▶ **WORK REQUIRED**
Write out exactly the lines of the entries below from the one holding "refine (injective_iff_map_eq_zero r₂).mpr" to the one holding "obtain ⟨Zp, Zm, hdisj, hisoA, hcardA, hisoB, hcardB, hINDa⟩", inclusive, and leave out all other lines.

━━━━━━━━━━━━━━━━━━━━━━━━━━━━━━

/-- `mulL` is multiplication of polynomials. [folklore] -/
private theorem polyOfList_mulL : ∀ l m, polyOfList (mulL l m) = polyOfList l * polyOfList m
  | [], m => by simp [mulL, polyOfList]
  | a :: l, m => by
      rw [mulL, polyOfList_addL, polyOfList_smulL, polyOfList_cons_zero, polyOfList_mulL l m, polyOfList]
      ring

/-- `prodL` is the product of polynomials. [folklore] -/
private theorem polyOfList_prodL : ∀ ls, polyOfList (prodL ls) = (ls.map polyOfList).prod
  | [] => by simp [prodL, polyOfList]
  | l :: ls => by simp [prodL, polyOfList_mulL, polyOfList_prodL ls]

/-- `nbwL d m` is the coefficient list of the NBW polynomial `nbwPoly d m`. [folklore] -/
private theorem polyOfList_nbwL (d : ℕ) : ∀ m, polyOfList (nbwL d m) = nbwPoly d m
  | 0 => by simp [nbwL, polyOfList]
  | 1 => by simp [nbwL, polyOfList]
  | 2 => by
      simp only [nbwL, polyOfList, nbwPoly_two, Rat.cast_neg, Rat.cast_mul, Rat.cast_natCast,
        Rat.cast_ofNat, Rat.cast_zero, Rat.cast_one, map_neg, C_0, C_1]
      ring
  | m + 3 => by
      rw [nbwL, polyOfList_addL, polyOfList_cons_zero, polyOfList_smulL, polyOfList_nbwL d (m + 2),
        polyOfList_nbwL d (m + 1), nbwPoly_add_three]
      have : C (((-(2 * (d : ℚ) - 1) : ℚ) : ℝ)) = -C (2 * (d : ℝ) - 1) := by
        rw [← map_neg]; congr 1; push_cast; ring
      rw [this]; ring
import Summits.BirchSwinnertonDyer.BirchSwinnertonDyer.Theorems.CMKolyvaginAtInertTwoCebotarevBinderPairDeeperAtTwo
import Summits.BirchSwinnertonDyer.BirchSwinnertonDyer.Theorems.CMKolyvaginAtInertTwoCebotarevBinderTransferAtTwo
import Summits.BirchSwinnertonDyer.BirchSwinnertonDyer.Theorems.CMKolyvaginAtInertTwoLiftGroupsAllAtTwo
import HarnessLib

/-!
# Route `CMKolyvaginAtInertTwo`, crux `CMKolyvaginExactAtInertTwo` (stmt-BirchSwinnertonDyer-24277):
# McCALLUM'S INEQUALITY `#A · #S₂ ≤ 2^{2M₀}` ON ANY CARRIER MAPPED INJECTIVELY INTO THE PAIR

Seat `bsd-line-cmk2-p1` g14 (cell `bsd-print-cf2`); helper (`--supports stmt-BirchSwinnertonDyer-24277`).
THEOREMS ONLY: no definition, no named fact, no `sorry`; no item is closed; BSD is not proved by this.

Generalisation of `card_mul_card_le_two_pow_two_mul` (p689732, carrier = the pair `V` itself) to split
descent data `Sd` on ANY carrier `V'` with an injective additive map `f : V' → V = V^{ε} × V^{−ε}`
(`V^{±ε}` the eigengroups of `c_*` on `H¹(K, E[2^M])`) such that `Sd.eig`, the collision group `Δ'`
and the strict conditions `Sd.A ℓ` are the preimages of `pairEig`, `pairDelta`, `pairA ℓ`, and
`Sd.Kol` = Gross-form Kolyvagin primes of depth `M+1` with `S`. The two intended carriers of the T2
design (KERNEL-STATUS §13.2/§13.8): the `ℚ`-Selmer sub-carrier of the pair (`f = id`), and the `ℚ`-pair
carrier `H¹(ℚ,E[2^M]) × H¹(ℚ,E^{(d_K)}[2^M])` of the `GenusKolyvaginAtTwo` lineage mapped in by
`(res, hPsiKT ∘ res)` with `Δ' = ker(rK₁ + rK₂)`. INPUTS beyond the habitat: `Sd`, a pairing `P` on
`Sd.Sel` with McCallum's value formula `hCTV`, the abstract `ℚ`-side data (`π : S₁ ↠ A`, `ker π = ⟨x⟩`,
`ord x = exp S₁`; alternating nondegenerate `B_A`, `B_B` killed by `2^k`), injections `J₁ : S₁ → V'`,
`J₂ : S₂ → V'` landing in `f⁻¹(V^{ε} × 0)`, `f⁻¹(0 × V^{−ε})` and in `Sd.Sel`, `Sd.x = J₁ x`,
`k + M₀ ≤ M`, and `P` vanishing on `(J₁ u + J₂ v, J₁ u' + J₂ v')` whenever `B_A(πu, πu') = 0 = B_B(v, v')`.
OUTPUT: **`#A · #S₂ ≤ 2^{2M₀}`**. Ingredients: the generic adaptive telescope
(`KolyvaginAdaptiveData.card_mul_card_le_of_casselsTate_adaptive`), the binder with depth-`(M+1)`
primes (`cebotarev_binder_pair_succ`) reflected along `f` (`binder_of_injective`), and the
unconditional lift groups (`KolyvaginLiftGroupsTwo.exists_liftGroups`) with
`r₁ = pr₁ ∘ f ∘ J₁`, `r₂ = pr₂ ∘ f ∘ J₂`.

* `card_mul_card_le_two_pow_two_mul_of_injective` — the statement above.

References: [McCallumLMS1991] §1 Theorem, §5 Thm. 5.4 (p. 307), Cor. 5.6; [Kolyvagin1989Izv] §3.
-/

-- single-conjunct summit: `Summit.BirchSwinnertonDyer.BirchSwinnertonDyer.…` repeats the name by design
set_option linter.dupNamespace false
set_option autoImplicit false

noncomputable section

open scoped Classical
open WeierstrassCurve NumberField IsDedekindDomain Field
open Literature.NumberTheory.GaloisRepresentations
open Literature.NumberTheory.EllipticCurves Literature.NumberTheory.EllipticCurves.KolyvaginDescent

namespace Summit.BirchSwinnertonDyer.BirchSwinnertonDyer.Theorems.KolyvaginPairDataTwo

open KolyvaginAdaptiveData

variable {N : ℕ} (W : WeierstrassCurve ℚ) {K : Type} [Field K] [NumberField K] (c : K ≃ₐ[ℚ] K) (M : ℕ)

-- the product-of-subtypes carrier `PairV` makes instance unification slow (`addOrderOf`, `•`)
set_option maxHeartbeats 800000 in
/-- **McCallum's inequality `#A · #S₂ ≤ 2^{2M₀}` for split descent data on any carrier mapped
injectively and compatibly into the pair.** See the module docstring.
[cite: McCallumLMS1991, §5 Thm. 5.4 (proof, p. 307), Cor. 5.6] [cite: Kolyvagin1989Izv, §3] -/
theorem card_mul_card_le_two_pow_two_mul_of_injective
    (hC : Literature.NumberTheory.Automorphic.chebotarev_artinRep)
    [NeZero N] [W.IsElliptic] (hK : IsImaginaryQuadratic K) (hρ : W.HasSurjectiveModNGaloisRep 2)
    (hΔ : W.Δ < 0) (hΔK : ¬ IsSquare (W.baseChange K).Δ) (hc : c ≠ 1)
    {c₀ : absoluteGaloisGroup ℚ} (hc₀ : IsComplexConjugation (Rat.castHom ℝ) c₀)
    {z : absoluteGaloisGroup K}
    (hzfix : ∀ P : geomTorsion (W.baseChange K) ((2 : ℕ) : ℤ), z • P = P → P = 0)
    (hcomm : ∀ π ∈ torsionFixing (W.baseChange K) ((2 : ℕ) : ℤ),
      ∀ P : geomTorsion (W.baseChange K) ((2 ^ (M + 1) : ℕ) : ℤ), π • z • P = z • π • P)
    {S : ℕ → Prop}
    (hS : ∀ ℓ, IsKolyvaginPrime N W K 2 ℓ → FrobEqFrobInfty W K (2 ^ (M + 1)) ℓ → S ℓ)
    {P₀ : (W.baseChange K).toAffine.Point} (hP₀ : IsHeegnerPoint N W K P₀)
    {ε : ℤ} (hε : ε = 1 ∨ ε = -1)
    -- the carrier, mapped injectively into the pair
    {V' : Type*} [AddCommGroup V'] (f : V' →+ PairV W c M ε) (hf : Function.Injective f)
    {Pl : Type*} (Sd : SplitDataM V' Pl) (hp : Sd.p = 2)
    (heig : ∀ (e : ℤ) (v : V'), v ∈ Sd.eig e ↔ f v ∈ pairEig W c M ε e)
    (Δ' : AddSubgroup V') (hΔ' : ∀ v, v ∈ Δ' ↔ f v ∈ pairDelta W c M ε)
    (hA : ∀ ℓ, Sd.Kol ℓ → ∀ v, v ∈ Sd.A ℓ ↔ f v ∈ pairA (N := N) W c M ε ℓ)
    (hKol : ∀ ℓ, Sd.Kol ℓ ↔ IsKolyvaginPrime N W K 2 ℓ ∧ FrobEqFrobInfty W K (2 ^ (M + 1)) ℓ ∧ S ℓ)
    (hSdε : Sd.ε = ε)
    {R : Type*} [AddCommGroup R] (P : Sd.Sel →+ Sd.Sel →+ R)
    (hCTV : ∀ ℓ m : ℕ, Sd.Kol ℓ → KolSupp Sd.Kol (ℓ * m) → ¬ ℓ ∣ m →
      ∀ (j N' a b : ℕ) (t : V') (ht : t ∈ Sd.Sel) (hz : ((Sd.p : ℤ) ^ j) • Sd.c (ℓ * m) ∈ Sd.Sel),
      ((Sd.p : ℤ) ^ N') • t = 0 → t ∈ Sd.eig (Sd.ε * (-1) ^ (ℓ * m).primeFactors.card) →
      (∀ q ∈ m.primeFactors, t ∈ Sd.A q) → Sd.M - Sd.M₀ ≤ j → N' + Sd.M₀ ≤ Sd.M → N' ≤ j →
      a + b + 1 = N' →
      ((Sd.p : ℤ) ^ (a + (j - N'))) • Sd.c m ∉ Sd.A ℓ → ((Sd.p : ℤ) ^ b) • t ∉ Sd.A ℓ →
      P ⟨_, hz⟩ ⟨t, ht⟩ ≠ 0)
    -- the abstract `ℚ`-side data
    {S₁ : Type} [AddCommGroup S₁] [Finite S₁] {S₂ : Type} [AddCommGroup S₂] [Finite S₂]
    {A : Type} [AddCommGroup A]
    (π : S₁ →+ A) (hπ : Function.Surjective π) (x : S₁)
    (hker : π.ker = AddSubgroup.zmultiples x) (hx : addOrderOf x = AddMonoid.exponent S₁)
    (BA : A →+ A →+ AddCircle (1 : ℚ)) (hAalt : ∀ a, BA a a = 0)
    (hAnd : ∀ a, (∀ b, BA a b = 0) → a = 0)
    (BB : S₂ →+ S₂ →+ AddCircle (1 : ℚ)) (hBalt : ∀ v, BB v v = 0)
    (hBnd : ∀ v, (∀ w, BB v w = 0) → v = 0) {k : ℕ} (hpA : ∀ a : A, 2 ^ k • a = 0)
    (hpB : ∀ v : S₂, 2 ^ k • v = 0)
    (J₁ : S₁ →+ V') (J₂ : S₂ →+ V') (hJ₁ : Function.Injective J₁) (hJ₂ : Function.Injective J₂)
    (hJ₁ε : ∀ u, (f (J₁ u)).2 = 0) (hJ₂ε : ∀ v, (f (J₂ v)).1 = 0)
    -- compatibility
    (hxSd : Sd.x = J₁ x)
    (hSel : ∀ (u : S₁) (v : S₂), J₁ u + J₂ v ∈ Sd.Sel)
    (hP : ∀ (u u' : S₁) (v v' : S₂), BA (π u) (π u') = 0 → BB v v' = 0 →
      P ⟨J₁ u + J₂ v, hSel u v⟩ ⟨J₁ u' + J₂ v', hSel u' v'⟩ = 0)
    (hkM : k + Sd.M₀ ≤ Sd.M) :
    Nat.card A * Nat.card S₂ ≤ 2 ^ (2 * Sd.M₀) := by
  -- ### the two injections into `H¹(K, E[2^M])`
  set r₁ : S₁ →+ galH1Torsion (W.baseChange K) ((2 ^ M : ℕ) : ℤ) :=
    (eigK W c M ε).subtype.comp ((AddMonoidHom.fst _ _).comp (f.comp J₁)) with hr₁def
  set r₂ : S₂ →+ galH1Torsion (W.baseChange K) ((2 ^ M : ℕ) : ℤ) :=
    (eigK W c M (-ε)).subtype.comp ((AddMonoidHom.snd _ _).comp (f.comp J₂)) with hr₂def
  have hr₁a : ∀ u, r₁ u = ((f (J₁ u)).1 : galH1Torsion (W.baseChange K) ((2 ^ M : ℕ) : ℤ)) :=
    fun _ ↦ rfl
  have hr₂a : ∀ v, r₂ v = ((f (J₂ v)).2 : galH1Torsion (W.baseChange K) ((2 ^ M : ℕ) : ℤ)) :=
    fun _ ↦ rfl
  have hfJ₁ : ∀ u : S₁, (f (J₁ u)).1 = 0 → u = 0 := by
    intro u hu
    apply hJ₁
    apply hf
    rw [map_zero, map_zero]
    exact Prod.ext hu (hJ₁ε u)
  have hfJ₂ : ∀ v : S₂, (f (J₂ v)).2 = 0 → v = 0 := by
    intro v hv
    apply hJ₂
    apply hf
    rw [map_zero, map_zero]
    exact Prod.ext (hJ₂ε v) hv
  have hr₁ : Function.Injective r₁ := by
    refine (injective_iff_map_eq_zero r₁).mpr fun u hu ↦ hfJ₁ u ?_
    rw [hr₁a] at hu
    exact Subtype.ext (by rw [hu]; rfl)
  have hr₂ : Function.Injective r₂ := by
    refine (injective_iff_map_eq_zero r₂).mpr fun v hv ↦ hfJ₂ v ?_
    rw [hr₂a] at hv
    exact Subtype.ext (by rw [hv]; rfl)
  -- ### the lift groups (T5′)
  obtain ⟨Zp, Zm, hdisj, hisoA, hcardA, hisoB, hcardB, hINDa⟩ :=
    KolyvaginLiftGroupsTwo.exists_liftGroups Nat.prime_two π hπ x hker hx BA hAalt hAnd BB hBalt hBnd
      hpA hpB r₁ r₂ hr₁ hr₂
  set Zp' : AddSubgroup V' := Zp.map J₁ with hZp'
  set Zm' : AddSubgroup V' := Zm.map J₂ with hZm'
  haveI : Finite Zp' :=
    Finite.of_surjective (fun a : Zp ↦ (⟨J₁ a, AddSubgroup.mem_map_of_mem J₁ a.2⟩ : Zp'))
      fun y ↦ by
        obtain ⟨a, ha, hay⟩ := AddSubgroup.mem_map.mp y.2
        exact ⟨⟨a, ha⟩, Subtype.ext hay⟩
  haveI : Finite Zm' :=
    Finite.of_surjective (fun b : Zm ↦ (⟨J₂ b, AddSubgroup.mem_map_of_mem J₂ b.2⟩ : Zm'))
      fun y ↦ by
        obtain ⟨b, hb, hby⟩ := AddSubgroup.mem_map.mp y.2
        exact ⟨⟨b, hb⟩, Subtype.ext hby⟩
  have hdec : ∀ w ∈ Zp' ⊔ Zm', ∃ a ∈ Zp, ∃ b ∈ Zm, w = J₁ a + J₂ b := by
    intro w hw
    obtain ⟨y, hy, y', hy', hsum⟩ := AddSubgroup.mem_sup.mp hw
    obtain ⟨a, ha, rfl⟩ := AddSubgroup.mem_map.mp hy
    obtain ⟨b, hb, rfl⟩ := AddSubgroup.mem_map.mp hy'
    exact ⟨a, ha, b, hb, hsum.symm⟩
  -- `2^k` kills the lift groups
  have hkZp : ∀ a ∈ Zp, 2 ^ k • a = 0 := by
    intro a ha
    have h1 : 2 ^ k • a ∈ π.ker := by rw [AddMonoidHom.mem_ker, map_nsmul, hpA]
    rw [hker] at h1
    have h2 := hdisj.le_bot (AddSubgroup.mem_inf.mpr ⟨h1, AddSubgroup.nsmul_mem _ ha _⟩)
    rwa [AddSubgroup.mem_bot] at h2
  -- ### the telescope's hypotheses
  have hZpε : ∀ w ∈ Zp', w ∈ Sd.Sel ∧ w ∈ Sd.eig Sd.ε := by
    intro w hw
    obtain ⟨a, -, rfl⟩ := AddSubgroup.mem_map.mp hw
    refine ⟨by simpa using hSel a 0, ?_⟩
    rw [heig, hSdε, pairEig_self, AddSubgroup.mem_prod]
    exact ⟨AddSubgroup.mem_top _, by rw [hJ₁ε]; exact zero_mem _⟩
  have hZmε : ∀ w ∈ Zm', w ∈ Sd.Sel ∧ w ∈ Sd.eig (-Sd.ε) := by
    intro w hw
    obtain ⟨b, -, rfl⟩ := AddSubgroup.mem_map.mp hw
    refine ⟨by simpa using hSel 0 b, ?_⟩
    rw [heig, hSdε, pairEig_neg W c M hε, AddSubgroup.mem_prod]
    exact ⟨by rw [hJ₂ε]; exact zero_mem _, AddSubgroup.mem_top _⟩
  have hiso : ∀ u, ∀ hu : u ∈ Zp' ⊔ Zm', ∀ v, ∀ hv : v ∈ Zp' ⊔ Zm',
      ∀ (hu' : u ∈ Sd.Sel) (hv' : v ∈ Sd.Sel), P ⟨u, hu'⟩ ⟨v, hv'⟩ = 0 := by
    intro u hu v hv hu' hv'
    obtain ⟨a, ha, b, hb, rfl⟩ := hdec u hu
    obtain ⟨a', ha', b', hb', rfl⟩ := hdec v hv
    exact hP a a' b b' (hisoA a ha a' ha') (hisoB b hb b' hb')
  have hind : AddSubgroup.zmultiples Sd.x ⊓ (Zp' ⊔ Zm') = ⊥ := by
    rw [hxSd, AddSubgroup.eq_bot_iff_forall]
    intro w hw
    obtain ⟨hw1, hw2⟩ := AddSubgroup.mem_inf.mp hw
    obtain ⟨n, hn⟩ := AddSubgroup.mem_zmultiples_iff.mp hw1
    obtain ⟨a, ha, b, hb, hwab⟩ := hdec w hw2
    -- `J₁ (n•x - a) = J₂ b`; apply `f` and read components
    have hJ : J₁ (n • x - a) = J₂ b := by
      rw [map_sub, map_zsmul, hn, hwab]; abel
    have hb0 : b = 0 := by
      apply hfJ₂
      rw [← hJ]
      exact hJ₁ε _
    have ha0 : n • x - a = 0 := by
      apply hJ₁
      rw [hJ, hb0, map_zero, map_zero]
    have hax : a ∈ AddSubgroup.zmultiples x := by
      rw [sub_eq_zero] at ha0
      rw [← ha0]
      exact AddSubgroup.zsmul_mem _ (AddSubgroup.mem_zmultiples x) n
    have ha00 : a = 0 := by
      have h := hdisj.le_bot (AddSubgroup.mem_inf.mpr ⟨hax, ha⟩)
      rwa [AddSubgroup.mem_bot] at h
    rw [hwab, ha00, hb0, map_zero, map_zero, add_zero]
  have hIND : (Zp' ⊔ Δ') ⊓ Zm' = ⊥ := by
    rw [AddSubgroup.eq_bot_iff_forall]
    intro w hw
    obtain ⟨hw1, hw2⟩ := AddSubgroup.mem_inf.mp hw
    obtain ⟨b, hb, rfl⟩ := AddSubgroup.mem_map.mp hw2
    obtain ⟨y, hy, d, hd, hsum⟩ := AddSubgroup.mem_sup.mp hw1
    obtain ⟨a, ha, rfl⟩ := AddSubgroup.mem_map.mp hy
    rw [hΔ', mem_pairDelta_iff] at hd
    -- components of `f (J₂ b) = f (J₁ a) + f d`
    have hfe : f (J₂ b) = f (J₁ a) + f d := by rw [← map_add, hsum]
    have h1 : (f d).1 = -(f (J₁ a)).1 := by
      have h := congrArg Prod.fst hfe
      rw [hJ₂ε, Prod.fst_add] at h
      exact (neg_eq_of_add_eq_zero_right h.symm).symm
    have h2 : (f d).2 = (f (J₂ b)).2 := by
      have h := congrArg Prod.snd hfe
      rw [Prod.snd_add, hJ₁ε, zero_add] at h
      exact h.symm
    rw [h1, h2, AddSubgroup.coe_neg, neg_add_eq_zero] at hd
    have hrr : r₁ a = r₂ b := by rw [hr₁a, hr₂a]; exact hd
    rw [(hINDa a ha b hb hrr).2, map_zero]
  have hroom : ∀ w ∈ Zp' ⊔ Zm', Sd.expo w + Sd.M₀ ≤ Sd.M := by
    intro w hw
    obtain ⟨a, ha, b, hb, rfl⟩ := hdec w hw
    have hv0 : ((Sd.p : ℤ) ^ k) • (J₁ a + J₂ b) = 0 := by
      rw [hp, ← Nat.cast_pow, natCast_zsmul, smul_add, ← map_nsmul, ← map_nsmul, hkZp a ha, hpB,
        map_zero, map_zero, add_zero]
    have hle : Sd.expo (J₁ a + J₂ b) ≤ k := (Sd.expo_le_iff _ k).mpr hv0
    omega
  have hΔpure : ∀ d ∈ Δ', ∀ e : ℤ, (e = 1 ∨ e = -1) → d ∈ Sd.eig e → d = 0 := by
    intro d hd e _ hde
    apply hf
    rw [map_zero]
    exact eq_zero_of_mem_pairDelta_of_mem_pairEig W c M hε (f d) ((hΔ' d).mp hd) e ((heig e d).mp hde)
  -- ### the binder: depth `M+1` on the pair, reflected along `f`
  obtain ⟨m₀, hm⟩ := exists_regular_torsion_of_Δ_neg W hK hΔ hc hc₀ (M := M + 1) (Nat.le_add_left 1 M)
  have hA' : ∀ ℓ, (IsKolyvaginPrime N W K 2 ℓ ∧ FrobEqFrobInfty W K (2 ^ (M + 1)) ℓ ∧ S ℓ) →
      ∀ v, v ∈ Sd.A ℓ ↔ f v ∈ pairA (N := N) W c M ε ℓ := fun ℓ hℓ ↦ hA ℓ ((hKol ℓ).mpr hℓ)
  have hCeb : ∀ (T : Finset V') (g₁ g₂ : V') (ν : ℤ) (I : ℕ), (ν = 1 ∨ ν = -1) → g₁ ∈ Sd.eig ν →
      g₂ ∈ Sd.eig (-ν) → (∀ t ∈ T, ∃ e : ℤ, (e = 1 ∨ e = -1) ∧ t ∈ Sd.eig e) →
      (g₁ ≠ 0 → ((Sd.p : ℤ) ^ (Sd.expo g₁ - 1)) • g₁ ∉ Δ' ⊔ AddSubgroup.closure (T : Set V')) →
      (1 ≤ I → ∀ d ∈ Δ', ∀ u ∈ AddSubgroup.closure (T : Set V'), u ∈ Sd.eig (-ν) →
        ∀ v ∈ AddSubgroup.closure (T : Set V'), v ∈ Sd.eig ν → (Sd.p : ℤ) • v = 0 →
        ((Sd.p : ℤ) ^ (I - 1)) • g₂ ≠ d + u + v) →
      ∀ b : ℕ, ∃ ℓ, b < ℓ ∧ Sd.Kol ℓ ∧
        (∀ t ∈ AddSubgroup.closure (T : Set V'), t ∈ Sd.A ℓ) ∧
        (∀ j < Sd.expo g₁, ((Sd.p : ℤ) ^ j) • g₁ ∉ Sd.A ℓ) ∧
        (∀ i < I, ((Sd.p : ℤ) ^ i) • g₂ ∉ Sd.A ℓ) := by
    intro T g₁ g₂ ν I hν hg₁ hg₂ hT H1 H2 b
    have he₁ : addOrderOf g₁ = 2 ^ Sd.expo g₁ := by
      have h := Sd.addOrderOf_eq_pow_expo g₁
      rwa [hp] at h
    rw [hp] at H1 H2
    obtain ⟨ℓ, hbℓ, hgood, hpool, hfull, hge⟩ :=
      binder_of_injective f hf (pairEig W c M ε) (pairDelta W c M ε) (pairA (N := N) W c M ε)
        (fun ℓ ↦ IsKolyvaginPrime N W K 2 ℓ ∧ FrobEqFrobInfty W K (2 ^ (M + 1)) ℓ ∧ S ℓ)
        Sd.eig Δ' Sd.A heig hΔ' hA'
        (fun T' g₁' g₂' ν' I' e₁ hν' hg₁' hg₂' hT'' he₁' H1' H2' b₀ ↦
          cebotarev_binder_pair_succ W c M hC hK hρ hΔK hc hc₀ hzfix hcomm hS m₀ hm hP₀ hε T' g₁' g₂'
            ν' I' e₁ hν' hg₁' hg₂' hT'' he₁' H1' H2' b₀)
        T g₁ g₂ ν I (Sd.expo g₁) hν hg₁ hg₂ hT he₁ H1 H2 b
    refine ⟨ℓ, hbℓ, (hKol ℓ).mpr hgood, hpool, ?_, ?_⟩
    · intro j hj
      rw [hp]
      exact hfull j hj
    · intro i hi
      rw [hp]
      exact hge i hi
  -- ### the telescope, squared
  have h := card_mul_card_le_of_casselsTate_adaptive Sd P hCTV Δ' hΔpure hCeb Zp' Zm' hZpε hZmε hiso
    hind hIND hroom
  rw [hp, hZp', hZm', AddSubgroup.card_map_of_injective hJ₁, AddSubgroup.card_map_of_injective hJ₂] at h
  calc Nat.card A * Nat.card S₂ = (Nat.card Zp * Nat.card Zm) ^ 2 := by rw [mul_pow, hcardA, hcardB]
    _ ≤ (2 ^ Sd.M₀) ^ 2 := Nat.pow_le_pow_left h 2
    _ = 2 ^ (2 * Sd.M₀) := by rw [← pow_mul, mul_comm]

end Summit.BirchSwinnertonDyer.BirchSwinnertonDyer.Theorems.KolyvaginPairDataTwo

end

━━━━━━━━━━━━━━━━━━━━━━━━━━━━━━

▶ **PROBLEM SOLUTION**
    refine (injective_iff_map_eq_zero r₂).mpr fun v hv ↦ hfJ₂ v ?_
    rw [hr₂a] at hv
    exact Subtype.ext (by rw [hv]; rfl)
  -- ### the lift groups (T5′)
  obtain ⟨Zp, Zm, hdisj, hisoA, hcardA, hisoB, hcardB, hINDa⟩ :=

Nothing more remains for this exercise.